George H.W. Bush became friendly with the man who beat him in 1992 when they worked together to raise funds for tsunami relief.  But the elder Mr. Bush made it clear that neither Bill nor Hillary had ever discussed such a diplomatic mission with him, and he wouldn't have been interested if they had, because he strongly supports his son's foreign policy.

The episode reminds us that Bill Clinton's relationship with the truth remains problematic. 

The theme — that President Bush's policies, particularly with regard to the war in Iraq, have cost us the respect and support of our traditional allies — is an article of faith among Democrats.  But it is untrue, as Lee Myung-bak could attest.

Last week Mr. Lee, a conservative former mayor of Seoul, was elected president of South Korea in what was by far the biggest landslide in the relatively brief history of democratic elections in that country.

Mr. Lee's victory eases a headache for policymakers in Washington.  The very left wing government of outgoing President Noh Moo-hyun [who insists on spelling his name "Roh" to avoid how it's actually pronounced] frequently undermined Bush administration efforts to get North Korea to give up its nuclear weapons program. 

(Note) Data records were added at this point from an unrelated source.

omit [IsProbabilityMeasure μ] in
/-- The meeting times of streams with the common law of the pair chain are identically distributed. [ours, bookkeeping] -/
theorem totalDisagreement_replicas_identDistrib [MeasurableEq Ω] (hw : Measurable w) (hw0 : ∀ y, 0 < w y) {x₀ : Ω}
    (hmax : ∀ y, w y ≤ w x₀) [IsProbabilityMeasure (q.withDensity fun y => ENNReal.ofReal (w y))]
    (Khat : Kernel (Ω × Ω) (Ω × Ω)) [IsMarkovKernel Khat]
    (hK : ∀ z : Ω × Ω, Khat z = (q.prod (volume : Measure unitInterval)).map (fun p : Ω × unitInterval =>
      ((if (p.2 : ℝ) * w z.1 ≤ w p.1 then p.1 else z.1), (if (p.2 : ℝ) * w z.2 ≤ w p.1 then p.1 else z.2))))
    (ν : Measure (Ω × Ω)) [IsProbabilityMeasure ν] (hZm : ∀ j, Measurable (Z j))
    (hlaw : ∀ j, μ.map (Z j) = Kernel.trajMeasure (X := fun _ : ℕ => Ω × Ω) ν
      (fun n : ℕ => Khat.comap (fun h : (i : ↥(Finset.Iic n)) → Ω × Ω => h ⟨n, Finset.mem_Iic.2 le_rfl⟩)
        (measurable_pi_apply _))) (j : ℕ) :
    IdentDistrib (fun ω => ∑' n, (Set.diagonal Ω)ᶜ.indicator (1 : Ω × Ω → ℝ) (Z j ω n))
      (fun ω => ∑' n, (Set.diagonal Ω)ᶜ.indicator (1 : Ω × Ω → ℝ) (Z 0 ω n)) μ μ := by
  have hasm : ∀ j, AEStronglyMeasurable (fun z : ℕ → Ω × Ω => ∑' n, (Set.diagonal Ω)ᶜ.indicator (1 : Ω × Ω → ℝ) (z n)) (μ.map (Z j)) :=
    fun j => by rw [hlaw j]; exact crn_chain_totalDisagreement_aestronglyMeasurable hw hw0 hmax Khat hK ν
  refine ⟨(hasm j).aemeasurable.comp_measurable (hZm j), (hasm 0).aemeasurable.comp_measurable (hZm 0), ?_⟩
  change μ.map ((fun z : ℕ → Ω × Ω => ∑' n, (Set.diagonal Ω)ᶜ.indicator (1 : Ω × Ω → ℝ) (z n)) ∘ Z j) =
    μ.map ((fun z : ℕ → Ω × Ω => ∑' n, (Set.diagonal Ω)ᶜ.indicator (1 : Ω × Ω → ℝ) (z n)) ∘ Z 0)
  rw [← AEMeasurable.map_map_of_aemeasurable (hasm j).aemeasurable (hZm j).aemeasurable,
    ← AEMeasurable.map_map_of_aemeasurable (hasm 0).aemeasurable (hZm 0).aemeasurable, hlaw j, hlaw 0]

omit [IsProbabilityMeasure μ] in
/-- Pairwise independent streams give pairwise independent meeting times (a fixed measurable modification of the a.e.-defined `tsum`).
[ours, bookkeeping] -/
theorem totalDisagreement_replicas_indepFun [MeasurableEq Ω] (hw : Measurable w) (hw0 : ∀ y, 0 < w y) {x₀ : Ω}
    (hmax : ∀ y, w y ≤ w x₀) [IsProbabilityMeasure (q.withDensity fun y => ENNReal.ofReal (w y))]
    (Khat : Kernel (Ω × Ω) (Ω × Ω)) [IsMarkovKernel Khat]
    (hK : ∀ z : Ω × Ω, Khat z = (q.prod (volume : Measure unitInterval)).map (fun p : Ω × unitInterval =>
      ((if (p.2 : ℝ) * w z.1 ≤ w p.1 then p.1 else z.1), (if (p.2 : ℝ) * w z.2 ≤ w p.1 then p.1 else z.2))))
    (ν : Measure (Ω × Ω)) [IsProbabilityMeasure ν] (hZm : ∀ j, Measurable (Z j))
    (hlaw : ∀ j, μ.map (Z j) = Kernel.trajMeasure (X := fun _ : ℕ => Ω × Ω) ν
      (fun n : ℕ => Khat.comap (fun h : (i : ↥(Finset.Iic n)) → Ω × Ω => h ⟨n, Finset.mem_Iic.2 le_rfl⟩)
        (measurable_pi_apply _))) (hind : Pairwise ((· ⟂ᵢ[μ] ·) on Z)) :
    Pairwise ((· ⟂ᵢ[μ] ·) on fun j ω => ∑' n, (Set.diagonal Ω)ᶜ.indicator (1 : Ω × Ω → ℝ) (Z j ω n)) := by
  obtain ⟨g, hgm, hgae⟩ := crn_chain_totalDisagreement_aestronglyMeasurable hw hw0 hmax Khat hK ν
  intro i j hij
  have hg : IndepFun (fun ω => g (Z i ω)) (fun ω => g (Z j ω)) μ := (hind hij).comp hgm.measurable hgm.measurable
  refine hg.congr ?_ ?_
  · have hae : (fun z : ℕ → Ω × Ω => ∑' n, (Set.diagonal Ω)ᶜ.indicator (1 : Ω × Ω → ℝ) (z n)) =ᵐ[μ.map (Z i)] g := by rw [hlaw i]; exact hgae
    exact (ae_eq_comp (hZm i).aemeasurable hae).symm
  · have hae : (fun z : ℕ → Ω × Ω => ∑' n, (Set.diagonal Ω)ᶜ.indicator (1 : Ω × Ω → ℝ) (z n)) =ᵐ[μ.map (Z j)] g := by rw [hlaw j]; exact hgae
    exact (ae_eq_comp (hZm j).aemeasurable hae).symm

/-! ## §2 The mean-square error of the printed mean meeting time, and Chebyshev -/

/-- **`E(T̄_R − E T)² ≤ p₀W(2W − 1)/R`** for pairwise independent streams with the common law of the pair chain, `R ≥ 1`
(`T̄_R = replicaMean`, `E T = ∫ T dP̂`). [ours] -/
theorem replicas_meetingTime_sq_le [MeasurableEq Ω] [Fact (Measurable w)] (hw0 : ∀ y, 0 < w y) {x₀ : Ω}
    (hmax : ∀ y, w y ≤ w x₀) [IsProbabilityMeasure (q.withDensity fun y => ENNReal.ofReal (w y))]
    (Khat : Kernel (Ω × Ω) (Ω × Ω)) [IsMarkovKernel Khat]
    (hK : ∀ z : Ω × Ω, Khat z = (q.prod (volume : Measure unitInterval)).map (fun p : Ω × unitInterval =>
      ((if (p.2 : ℝ) * w z.1 ≤ w p.1 then p.1 else z.1), (if (p.2 : ℝ) * w z.2 ≤ w p.1 then p.1 else z.2))))
    (ν : Measure (Ω × Ω)) [IsProbabilityMeasure ν] (hZm : ∀ j, Measurable (Z j))
    (hlaw : ∀ j, μ.map (Z j) = Kernel.trajMeasure (X := fun _ : ℕ => Ω × Ω) ν
      (fun n : ℕ => Khat.comap (fun h : (i : ↥(Finset.Iic n)) → Ω × Ω => h ⟨n, Finset.mem_Iic.2 le_rfl⟩)
        (measurable_pi_apply _))) (hind : Pairwise ((· ⟂ᵢ[μ] ·) on Z)) {R : ℕ} (hR : 1 ≤ R) :
    ∫ ω, (replicaMean (fun j ω => ∑' n, (Set.diagonal Ω)ᶜ.indicator (1 : Ω × Ω → ℝ) (Z j ω n)) R ω -
        ∫ z, (∑' n, (Set.diagonal Ω)ᶜ.indicator (1 : Ω × Ω → ℝ) (z n))
          ∂(Kernel.trajMeasure (X := fun _ : ℕ => Ω × Ω) ν
            (fun n : ℕ => Khat.comap (fun h : (i : ↥(Finset.Iic n)) → Ω × Ω => h ⟨n, Finset.mem_Iic.2 le_rfl⟩)
              (measurable_pi_apply _)))) ^ 2 ∂μ ≤
      ν.real (Set.diagonal Ω)ᶜ * (w x₀ * (2 * w x₀ - 1)) / R := by
  have hw : Measurable w := Fact.out
  set P := Kernel.trajMeasure (X := fun _ : ℕ => Ω × Ω) ν
      (fun n : ℕ => Khat.comap (fun h : (i : ↥(Finset.Iic n)) → Ω × Ω => h ⟨n, Finset.mem_Iic.2 le_rfl⟩)
        (measurable_pi_apply _)) with hP
  set T : (ℕ → Ω × Ω) → ℝ := fun z => ∑' n, (Set.diagonal Ω)ᶜ.indicator (1 : Ω × Ω → ℝ) (z n) with hT
  set m := ∫ z, T z ∂P with hm
  have hasm : ∀ j, AEStronglyMeasurable T (μ.map (Z j)) := fun j => by
    rw [hlaw j]; exact crn_chain_totalDisagreement_aestronglyMeasurable hw hw0 hmax Khat hK ν
  have hX2 : ∀ j, MemLp (fun ω => T (Z j ω)) 2 μ := fun j => memLp_totalDisagreement_replica hw0 hmax Khat hK ν hZm (hlaw j)
  have hindT := totalDisagreement_replicas_indepFun hw hw0 hmax Khat hK ν hZm hlaw hind
  -- every replica has mean `m` and second moment about `m` at most `p₀W(2W − 1)`
  have hmean : ∀ j, μ[fun ω => T (Z j ω)] = m := fun j => by
    rw [← integral_map (hZm j).aemeasurable (hasm j), hlaw j]
  have hsq : ∀ j, ∫ ω, (T (Z j ω) - m) ^ 2 ∂μ ≤ ν.real (Set.diagonal Ω)ᶜ * (w x₀ * (2 * w x₀ - 1)) := by
    intro j
    have h1 := integral_sub_const_sq (hX2 j) m
    rw [hmean j, sub_self, zero_pow two_ne_zero, add_zero] at h1
    -- `Var ≤ E T²`, transferred along the law, `≤ p₀W(2W − 1)` by GEN-38
    have hvar : Var[fun ω => T (Z j ω); μ] ≤ ∫ ω, (T (Z j ω)) ^ 2 ∂μ := by
      have h2 := integral_sub_const_sq (hX2 j) 0
      simp only [sub_zero] at h2
      rw [h2]; nlinarith [sq_nonneg (μ[fun ω => T (Z j ω)])]
    have hsqT : AEStronglyMeasurable (fun z : ℕ → Ω × Ω => T z ^ 2) (μ.map (Z j)) := by
      rw [hlaw j]; exact (crn_chain_totalDisagreement_sq_integrable hw0 hmax Khat hK ν).aestronglyMeasurable
    have h3 : ∫ ω, (T (Z j ω)) ^ 2 ∂μ ≤ ν.real (Set.diagonal Ω)ᶜ * (w x₀ * (2 * w x₀ - 1)) := by
      rw [← integral_map (hZm j).aemeasurable hsqT, hlaw j]
      exact crn_chain_integral_totalDisagreement_sq_le hw0 hmax Khat hK ν
    rw [h1]; exact hvar.trans h3
  have hcov : ∀ i < R, ∀ j < R, i ≠ j → cov[fun ω => T (Z i ω), fun ω => T (Z j ω); μ] = 0 :=
    fun i _ j _ hij => (hindT hij).covariance_eq_zero (hX2 i) (hX2 j)
  have hRne : R ≠ 0 := by omega
  have h := integral_replicaMean_sub_sq_le (μ := μ) (Y := fun j ω => T (Z j ω)) (R := R) hRne (fun j _ => hX2 j) hcov
    (c := m) (b := 0) (v := ν.real (Set.diagonal Ω)ᶜ * (w x₀ * (2 * w x₀ - 1)))
    (fun j _ => by rw [hmean j, sub_self, abs_zero]) (fun j _ => hsq j)
  simpa using h

/-- **CHEBYSHEV FOR THE PRINTED MEAN MEETING TIME**: `P(|T̄_R − E T| ≥ s) ≤ p₀W(2W − 1)/(R s²)` (`s > 0`, `R ≥ 1`, pairwise independent
streams). [ours] -/
theorem replicas_meetingTime_chebyshev [MeasurableEq Ω] [Fact (Measurable w)] (hw0 : ∀ y, 0 < w y) {x₀ : Ω}
    (hmax : ∀ y, w y ≤ w x₀) [IsProbabilityMeasure (q.withDensity fun y => ENNReal.ofReal (w y))]
    (Khat : Kernel (Ω × Ω) (Ω × Ω)) [IsMarkovKernel Khat]
    (hK : ∀ z : Ω × Ω, Khat z = (q.prod (volume : Measure unitInterval)).map (fun p : Ω × unitInterval =>
      ((if (p.2 : ℝ) * w z.1 ≤ w p.1 then p.1 else z.1), (if (p.2 : ℝ) * w z.2 ≤ w p.1 then p.1 else z.2))))
    (ν : Measure (Ω × Ω)) [IsProbabilityMeasure ν] (hZm : ∀ j, Measurable (Z j))
    (hlaw : ∀ j, μ.map (Z j) = Kernel.trajMeasure (X := fun _ : ℕ => Ω × Ω) ν
      (fun n : ℕ => Khat.comap (fun h : (i : ↥(Finset.Iic n)) → Ω × Ω => h ⟨n, Finset.mem_Iic.2 le_rfl⟩)
        (measurable_pi_apply _))) (hind : Pairwise ((· ⟂ᵢ[μ] ·) on Z)) {R : ℕ} (hR : 1 ≤ R) {s : ℝ} (hs : 0 < s) :
    μ.real {ω | s ≤ |replicaMean (fun j ω => ∑' n, (Set.diagonal Ω)ᶜ.indicator (1 : Ω × Ω → ℝ) (Z j ω n)) R ω -
        ∫ z, (∑' n, (Set.diagonal Ω)ᶜ.indicator (1 : Ω × Ω → ℝ) (z n))
          ∂(Kernel.trajMeasure (X := fun _ : ℕ => Ω × Ω) ν
            (fun n : ℕ => Khat.comap (fun h : (i : ↥(Finset.Iic n)) → Ω × Ω => h ⟨n, Finset.mem_Iic.2 le_rfl⟩)
              (measurable_pi_apply _)))|} ≤
      ν.real (Set.diagonal Ω)ᶜ * (w x₀ * (2 * w x₀ - 1)) / R / s ^ 2 := by
  have hX2 : ∀ j < R, MemLp (fun ω => ∑' n, (Set.diagonal Ω)ᶜ.indicator (1 : Ω × Ω → ℝ) (Z j ω n)) 2 μ :=
    fun j _ => memLp_totalDisagreement_replica hw0 hmax Khat hK ν hZm (hlaw j)
  refine (measureReal_abs_sub_ge_le (memLp_replicaMean hX2) _ hs).trans ?_
  exact div_le_div_of_nonneg_right (replicas_meetingTime_sq_le hw0 hmax Khat hK ν hZm hlaw hind hR) (sq_nonneg _)

/-! ## §3 The strong law for the printed mean meeting time -/

/-- **`T̄_R → E T` ALMOST SURELY** for pairwise independent streams with the common law of the pair chain (Mathlib's strong law applied). [ours] -/
theorem replicas_meetingTime_strongLaw [MeasurableEq Ω] [Fact (Measurable w)] (hw0 : ∀ y, 0 < w y) {x₀ : Ω}
    (hmax : ∀ y, w y ≤ w x₀) [IsProbabilityMeasure (q.withDensity fun y => ENNReal.ofReal (w y))]
    (Khat : Kernel (Ω × Ω) (Ω × Ω)) [IsMarkovKernel Khat]
    (hK : ∀ z : Ω × Ω, Khat z = (q.prod (volume : Measure unitInterval)).map (fun p : Ω × unitInterval =>
      ((if (p.2 : ℝ) * w z.1 ≤ w p.1 then p.1 else z.1), (if (p.2 : ℝ) * w z.2 ≤ w p.1 then p.1 else z.2))))
    (ν : Measure (Ω × Ω)) [IsProbabilityMeasure ν] (hZm : ∀ j, Measurable (Z j))
    (hlaw : ∀ j, μ.map (Z j) = Kernel.trajMeasure (X := fun _ : ℕ => Ω × Ω) ν
      (fun n : ℕ => Khat.comap (fun h : (i : ↥(Finset.Iic n)) → Ω × Ω => h ⟨n, Finset.mem_Iic.2 le_rfl⟩)
        (measurable_pi_apply _))) (hind : Pairwise ((· ⟂ᵢ[μ] ·) on Z)) :
    ∀ᵐ ω ∂μ, Tendsto (fun R : ℕ => (R : ℝ)⁻¹ * ∑ j ∈ range R, ∑' n, (Set.diagonal Ω)ᶜ.indicator (1 : Ω × Ω → ℝ) (Z j ω n)) atTop
      (𝓝 (∫ z, (∑' n, (Set.diagonal Ω)ᶜ.indicator (1 : Ω × Ω → ℝ) (z n))
        ∂(Kernel.trajMeasure (X := fun _ : ℕ => Ω × Ω) ν
          (fun n : ℕ => Khat.comap (fun h : (i : ↥(Finset.Iic n)) → Ω × Ω => h ⟨n, Finset.mem_Iic.2 le_rfl⟩)
            (measurable_pi_apply _))))) := by
  have hw : Measurable w := Fact.out
  have hasm : AEStronglyMeasurable (fun z : ℕ → Ω × Ω => ∑' n, (Set.diagonal Ω)ᶜ.indicator (1 : Ω × Ω → ℝ) (z n)) (μ.map (Z 0)) := by
    rw [hlaw 0]; exact crn_chain_totalDisagreement_aestronglyMeasurable hw hw0 hmax Khat hK ν
  have hint : Integrable (fun ω => ∑' n, (Set.diagonal Ω)ᶜ.indicator (1 : Ω × Ω → ℝ) (Z 0 ω n)) μ :=
    (memLp_totalDisagreement_replica hw0 hmax Khat hK ν hZm (hlaw 0)).integrable one_le_two
  have hmean : μ[fun ω => ∑' n, (Set.diagonal Ω)ᶜ.indicator (1 : Ω × Ω → ℝ) (Z 0 ω n)] =
      ∫ z, (∑' n, (Set.diagonal Ω)ᶜ.indicator (1 : Ω × Ω → ℝ) (z n))
        ∂(Kernel.trajMeasure (X := fun _ : ℕ => Ω × Ω) ν
          (fun n : ℕ => Khat.comap (fun h : (i : ↥(Finset.Iic n)) → Ω × Ω => h ⟨n, Finset.mem_Iic.2 le_rfl⟩)
            (measurable_pi_apply _))) := by
    rw [← integral_map (hZm 0).aemeasurable hasm, hlaw 0]
  have h := strong_law_ae (fun j ω => ∑' n, (Set.diagonal Ω)ᶜ.indicator (1 : Ω × Ω → ℝ) (Z j ω n)) hint
    (totalDisagreement_replicas_indepFun hw hw0 hmax Khat hK ν hZm hlaw hind) (totalDisagreement_replicas_identDistrib hw hw0 hmax Khat hK ν hZm hlaw)
  rw [hmean] at h
  filter_upwards [h] with ω hω
  simpa only [smul_eq_mul] using hω
import Summits.HubbardSuperconductivity.HubbardSuperconductivity.Theorems.AnisotropyChordTransferFibre3N1RowL2N08521

/-!
# Route `AnisotropyChord` / H0 rotor rung, LEVEL 2 row `N₁`: the cell `ν ∈ [0.008521, 0.009203]`, `a ∈ [0.15, 0.3]`

One cell of the ∀L ≥ 128 kernel certificate of the (KT-1″) trial-gap bound (piece A, stmt-HubbardSuperconductivity-23918), on the
column `colN08521` (brackets certified in `…N1RowL2N08521`): ★ `cellN08521A0150_n1 : n1CellCheckC colN08521 a₁ a₂ 2 (1/2) (30, 6) = true`
(the staged `RExpr` cell check of p2 g4–g5, one `decide`, ≈ 3 min), whence ★★ `trialGap_cellN08521A0150`: for every `L ≥ 128` and every
ground two-magnon profile with `ν = λ₂/θ² ∈ [8521/1000000, 9203/1000000]` and `a = Δf(x̂) ∈ [3/20, 3/10]`:  `(1/2)·U ≤ N₁`
(`…N1RowCellSound.trialGap_of_cellCheck`).  Compiled-evaluator forecast of the certified ratio on this cell: see the proposal note.
Generated by p2 g5's cells/mkfiles.py (HOME/hubbard-h0-rotor-p2/cells/).
Prover seat `hubbard-h0-rotor-p2` g5; helper for piece A = stmt-HubbardSuperconductivity-23918 of rung 19089
(`--supports`, helper class).  Nothing here proves superconductivity in the Hubbard model; one kernel-certified piece of ONE
conditional reduction (the GM₃ ∀L certificate, Level-2 row `N₁`); the rotor TARGET as originally worded stays FALSE (g15 verdict).
Mathlib + the tree only; no sorry.
-/

set_option linter.dupNamespace false
set_option autoImplicit false

open Literature.Analysis.ValidatedNumerics

namespace Summit.HubbardSuperconductivity.HubbardSuperconductivity.Theorems.AnisotropyChord.Transfer.Fibre3.L2.N1

/-- ★ the staged `RExpr` cell check passes with `cmin = 1/2` on `a ∈ [3/20, 3/10]` over the column `colN08521`. -/
theorem cellN08521A0150_n1 : n1CellCheckC colN08521 ((3 : ℚ) / 20) ((3 : ℚ) / 10) 2 ((1 : ℚ) / 2) (30, 6) = true := by
  decide +kernel

/-- ★★ on this cell, for EVERY `L ≥ 128` and every ground profile: `(1/2)·U ≤ N₁`. -/
theorem trialGap_cellN08521A0150 (L : ℕ) [NeZero L] (hL : 128 ≤ L) {Δ lam2 : ℝ} {f : Tor L → ℝ} (hΔ0 : 0 ≤ Δ) (hΔ1 : Δ < 1)
    (hf : IsGroundTwoMagnon L Δ lam2 f)
    (hν1 : (8521 : ℝ) / 1000000 ≤ lam2 / (2 * Real.pi / L) ^ 2) (hν2 : lam2 / (2 * Real.pi / L) ^ 2 ≤ (9203 : ℝ) / 1000000)
    (ha1 : ((3 : ℝ) / 20) ≤ Δ * f (K1 L)) (ha2 : Δ * f (K1 L) ≤ ((3 : ℝ) / 10)) :
    ((1 : ℝ) / 2) * Uunit L Δ f ≤ trialGapN1 L Δ f := by
  have h := trialGap_of_cellCheck L colN08521 ((3 : ℚ) / 20) ((3 : ℚ) / 10) ((1 : ℚ) / 2) (30, 6) cellN08521A0150_n1 colN08521_check hL hΔ0 hΔ1 hf
    (by simpa [colN08521] using hν1) (by simpa [colN08521] using hν2) (by push_cast; simpa using ha1) (by push_cast; simpa using ha2)
  simpa using h

end Summit.HubbardSuperconductivity.HubbardSuperconductivity.Theorems.AnisotropyChord.Transfer.Fibre3.L2.N1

Mr. Lee's views about how to deal with Kim Jong Il's dictatorship are much more in sync with those of President Bush.  "I assure you there will be a change from the past government's practice of avoiding criticism of North Korea and unilaterally flattering it," Mr. Lee said at his first news conference after his landslide win.

Mr. Lee's election strengthens the relationship of the United States in general and this administration in particular with a key U.S. ally.

Liberals dislike President Bush's foreign policy, so they assume foreign leaders do too.  This assumption has little relationship to fact.

Since the war in Iraq began, Bush friendly governments have been ousted at the polls in Spain, Italy, and Australia.  But governments friendlier to the United States have been elected in France, Germany, Canada, and now South Korea.  Britain and Japan have changed prime ministers, but remain firm friends.

Germany ranks 7th, France 9th, South Korea 13th, and Canada 14th in gross domestic product, according to the CIA World Factbook. They objectively are more important countries than Italy (10th), Spain (16th), and Australia (19th).  So closer relationships with Germany, France, South Korea and Canada more than cancel out more distant relationships with Italy, Spain and Australia.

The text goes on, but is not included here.